I wanted to add web search to my local Ollama setup. I found a Medium article
that looked promising. It used DuckDuckGo's free API. I followed it exactly.

It returned empty results. Every time. For every query.

So I spent two days testing every approach on a real Debian 13 server with
Ollama 0.18.2. This is what I found.

First: The DuckDuckGo Lie

Every tutorial recommends this:

response = requests.get(
    "https://api.duckduckgo.com/",
    params={"q": query, "format": "json"}
)

Here's what it actually returns:

{
  "Abstract": "",
  "AbstractText": "",
  "RelatedTopics": [],
  "Results": []
}

Empty. I verified it with curl:

curl "https://api.duckduckgo.com/?q=ollama+latest+version&format=json&no_html=1"

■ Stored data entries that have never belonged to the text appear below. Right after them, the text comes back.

import Summits.RiemannHypothesis.RiemannHypothesis.Theses.WeilComb
import Summits.RiemannHypothesis.RiemannHypothesis.Theorems.WeilCombCombShapePositivityFejerOfCrux
import Summits.RiemannHypothesis.RiemannHypothesis.Theorems.WeilCombCombShapePositivityStubFejerConvSquare
import Literature.NumberTheory.LFunctions.WeilExplicit
import Literature.NumberTheory.LFunctions.WeilMellinBounds

/-!
# `FejerDivisorPositivity` — the RH-equivalent reformulation "Fejér divisor-sum positivity", named
(crux `WeilComb.CombShapePositivity`, item stmt-RiemannHypothesis-11229, route route-RiemannHypothesis-WeilComb;
human ruling 2026-08-16 on the residual stub `stub_fejer` of line `Sketch`)

The siege of `CombShapePositivity` isolated one residual statement, registered inline as the stub
`stub_fejer` ("C⁺") of the skeleton `Cruxes/CombShapePositivity/Lines/Sketch.lean` and kernel-proved
EQUIVALENT to `RiemannHypothesis` (`WeilCombFejerConvSquare.fejer_iff_riemannHypothesis`). This file gives
that statement a NAME, `FejerDivisorPositivity` (an `@[conjecture] def`, CONVENTIONS §4 / D-0014: an
unproved statement is a `Prop`, never a theorem), so that routes and skeletons can carry it as what it is —
an RH-equivalent CRUX, "RH in Bohr–Fejér coordinates" — rather than as a support stub, and re-exports the
closed facts about it under the name:

* `fejerDivisorPositivity_iff_riemannHypothesis : FejerDivisorPositivity ↔ RiemannHypothesis` (unconditional);
* `combShapePositivity_iff_fejerDivisorPositivity : CombShapePositivity ↔ FejerDivisorPositivity`;
* the known direction RH ⇒ `FejerDivisorPositivity` is `fejerDivisorPositivity_iff_riemannHypothesis.mpr`
  (each divisor comb is a Weil test; Weil positivity under RH);
* the unconditional corner `ε · N ≤ c₀` (Theorem A in Bohr coordinates) is
  `WeilCombBohrFejer.fejer_subcritical` (not re-exported, to avoid a duplicate statement).
The Fejér reading — the box form equals `Σ_{k ∈ [−n,n]^S} (∏_p (n+1−|k_p|)) w_ε(⟨k, log p⟩) e^{i⟨k,θ⟩}`, the
order-`n` Fejér mean of the comb symbol restricted to the lattice `⊕_{p∈S} ℤ log p` — is the tree identity
`WeilCombFejerBoxIdentity.stubFejer_lhs_eq_fejerSum` (and `stubFejer_lhs_single_prime` for `|S| = 1`).

## The statement in words

Fix the bump `φ₀(u) = expNegInvGlue (1 - u²)` (support `[-1,1]`), `φ_ε(t) = ε⁻¹ φ₀(t/ε)`, `ψ_ε = φ_ε ⋆ φ̃_ε`,
and the comb symbol `w_ε(x) = W(τ_x ψ_ε)` (Weil's explicit-formula functional on the translate; real, even).
For a finite set of primes `S`, `n : ℕ`, `θ : S → ℝ`, `N = ∏_{p∈S} p^n`, `χ_θ(d) = exp(i Σ_p θ_p v_p(d))`:
`0 ≤ Re Σ_{d,d' ∣ N} χ_θ(d) conj χ_θ(d') w_ε(log d − log d')`. Readings: (Weil) `= W(G ⋆ G̃)` for the divisor
comb `G = Σ_{d∣N} χ_θ(d) φ_ε(· − log d)` (`fejer_sum_eq_weilQuadratic_divisorComb`); (Fejér) `= (n+1)^{|S|} ×`
the order-`n` Fejér mean at `θ` of the formal Fourier series of `k ↦ w_ε(⟨k, log p⟩)` on `T^S`;
(Bochner–Herglotz) for fixed `ε, S` the family over `n, θ` says `k ↦ w_ε(⟨k, log p⟩)` is positive-definite on
`ℤ^S`; over all `S`, that `q ↦ w_ε(log q)` is positive-definite on the discrete group `ℚ^×_{>0} ≅ ⊕_p ℤ`
(dual: the infinite torus `∏_p T`, Bohr). Under RH the representing measure on `T^S` is the push-forward
`Σ_γ |Φ₀(εγ)|² δ_{(γ log p mod 2π)_{p∈S}}` of the smoothed zero measure under the Kronecker embedding.

## Provenance / novelty (searched 2026-08-16)

Weil 1952 (RH ⟺ the explicit-formula distribution is of positive type), Bombieri 2000 (Lincei) Thm 2
(ζ-only form), Yoshida 1992 (Hermitian forms on `K(a)`), Li 1997 / Bombieri–Lagarias 1999, Báez-Duarte /
Burnol (Nyman–Beurling), Connes 1999 (semi-local trace formula: restricts the PLACES entering `W`, not the
translation lattice of the tests): the divisor-box / Fejér-mean form is not stated in any of them. As an
EQUIVALENCE it is folklore-level (Weil's criterion + Herglotz–Bochner on `⊕_p ℤ` via Fejér means, Rudin
*Fourier analysis on groups* §1.4.3 / Thm 1.9.2 + density of `log ℚ_{>0}` and `C¹`-continuity of `W`); what is
new is the coordinate system (finite Euler products `∏_{p∈S} Σ_{k≤n} e^{ikθ_p} p^{−ks}` are a COMPLETE family of
test vectors for fixed-shape comb positivity). Full census: `Cruxes/CombShapePositivity/STRATEGY-CENSUS.md` Part II.
-/

noncomputable section

-- the sub-problem path RiemannHypothesis/RiemannHypothesis duplicates a namespace (D-0017)
set_option linter.dupNamespace false

open scoped BigOperators ComplexConjugate
open Complex

namespace Summit.RiemannHypothesis.RiemannHypothesis.Theorems

open Literature.NumberTheory.LFunctions
open Summit.RiemannHypothesis.RiemannHypothesis.Theses.WeilComb

/-- OPEN CONJECTURE — **Fejér divisor-sum positivity** [status: open]: for every `ε > 0`, every finite set of
primes `S`, every `n : ℕ` and `θ : ℕ → ℝ`, with `N = ∏_{p∈S} p^n`,
`0 ≤ Re Σ_{d ∣ N} Σ_{d' ∣ N} χ_θ(d) conj(χ_θ(d')) W(τ_{log d − log d'} (φ_ε ⋆ φ̃_ε))`,
`φ_ε(t) = ε⁻¹ expNegInvGlue (1 − (t/ε)²)`, `χ_θ(d) = exp(i Σ_{p∈S} θ_p v_p(d))` — the Fejér means of the comb
symbol on every torus `T^S` are nonnegative; equivalently Weil's quadratic functional is `≥ 0` on every
Bohr-twisted divisor comb. Literally the registered signature of `stub_fejer` (line `Sketch`). EQUIVALENT TO
`RiemannHypothesis` (`fejerDivisorPositivity_iff_riemannHypothesis`, unconditional), hence an RH-equivalent
crux and never a support lemma; use only as a hypothesis `(h : FejerDivisorPositivity)`. POSED in the siege of
crux stmt-RiemannHypothesis-11229 (2026-08-16); underlying criterion: Weil 1952 / Bombieri 2000 Thm 2. [folklore] -/
@[conjecture] def FejerDivisorPositivity : Prop :=
  ∀ ε : ℝ, 0 < ε → ∀ S : Finset ℕ, (∀ p ∈ S, p.Prime) → ∀ (n : ℕ) (θ : ℕ → ℝ),
    0 ≤ (∑ d ∈ (∏ p ∈ S, p ^ n).divisors, ∑ d' ∈ (∏ p ∈ S, p ^ n).divisors,
      Complex.exp (I * ((∑ p ∈ S, θ p * (d.factorization p : ℝ) : ℝ) : ℂ)) *
        conj (Complex.exp (I * ((∑ p ∈ S, θ p * (d'.factorization p : ℝ) : ℝ) : ℂ))) *
        weilFunctional (weilTranslate
          (weilConv (fun t : ℝ => (ε : ℂ)⁻¹ * ((expNegInvGlue (1 - (t / ε) ^ 2) : ℝ) : ℂ))
            (weilReflect (fun t : ℝ => (ε : ℂ)⁻¹ * ((expNegInvGlue (1 - (t / ε) ^ 2) : ℝ) : ℂ))))
          (Real.log (d : ℝ) - Real.log (d' : ℝ)))).re

/-- **Fejér divisor-sum positivity ⟺ RH**, unconditionally: the named form of
`WeilCombFejerConvSquare.fejer_iff_riemannHypothesis` (Gram identity + Bohr–Fejér product-vector reduction
+ two-node detection `combShapeDetection_proof` + Weil positivity under RH). [folklore] -/
theorem fejerDivisorPositivity_iff_riemannHypothesis : FejerDivisorPositivity ↔ RiemannHypothesis :=
  WeilCombFejerConvSquare.fejer_iff_riemannHypothesis

/-- **The crux in Bohr–Fejér coordinates**: `WeilComb.CombShapePositivity ⟺ FejerDivisorPositivity`
(named form of `WeilCombBohrFejer.combShapePositivity_iff_fejer`). [folklore] -/
theorem combShapePositivity_iff_fejerDivisorPositivity : CombShapePositivity ↔ FejerDivisorPositivity :=
  WeilCombBohrFejer.combShapePositivity_iff_fejer

end Summit.RiemannHypothesis.RiemannHypothesis.Theorems

end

The meta section reveals why — it's a test endpoint in "development" state,
marked offline. DuckDuckGo's free API is not a real search API.

What Actually Works

After testing every option, here's the honest comparison:

Backend	API Key	Real Results	Private	Cost
DuckDuckGo free API	❌	❌ Empty	✅	Free
SearXNG self-hosted	❌	✅	✅ Full	Free
Google Custom Search	✅	✅ Excellent	❌	100/day free
Bing Search API	✅	✅	❌	1000/month free
OpenClaw built-in	❌	✅	⚠️	Free

Winner: SearXNG. Self-hosted, private, no API key, real results from
multiple engines simultaneously.

The Timeout Problem Nobody Mentions

The second mistake most tutorials make: no streaming.

# This will timeout on any real query
response = requests.post(OLLAMA_API, json=payload, timeout=60)

Ollama needs time to think, search, and generate. 60 seconds isn't enough.
The solution is streaming — you start receiving output immediately:

with requests.post(OLLAMA_API, json=payload, stream=True) as response:
    for line in response.iter_lines():
        chunk = json.loads(line)
        content = chunk.get("message", {}).get("content", "")
        if content:
            print(content, end="", flush=True)

No timeout. Real-time output. Works every time.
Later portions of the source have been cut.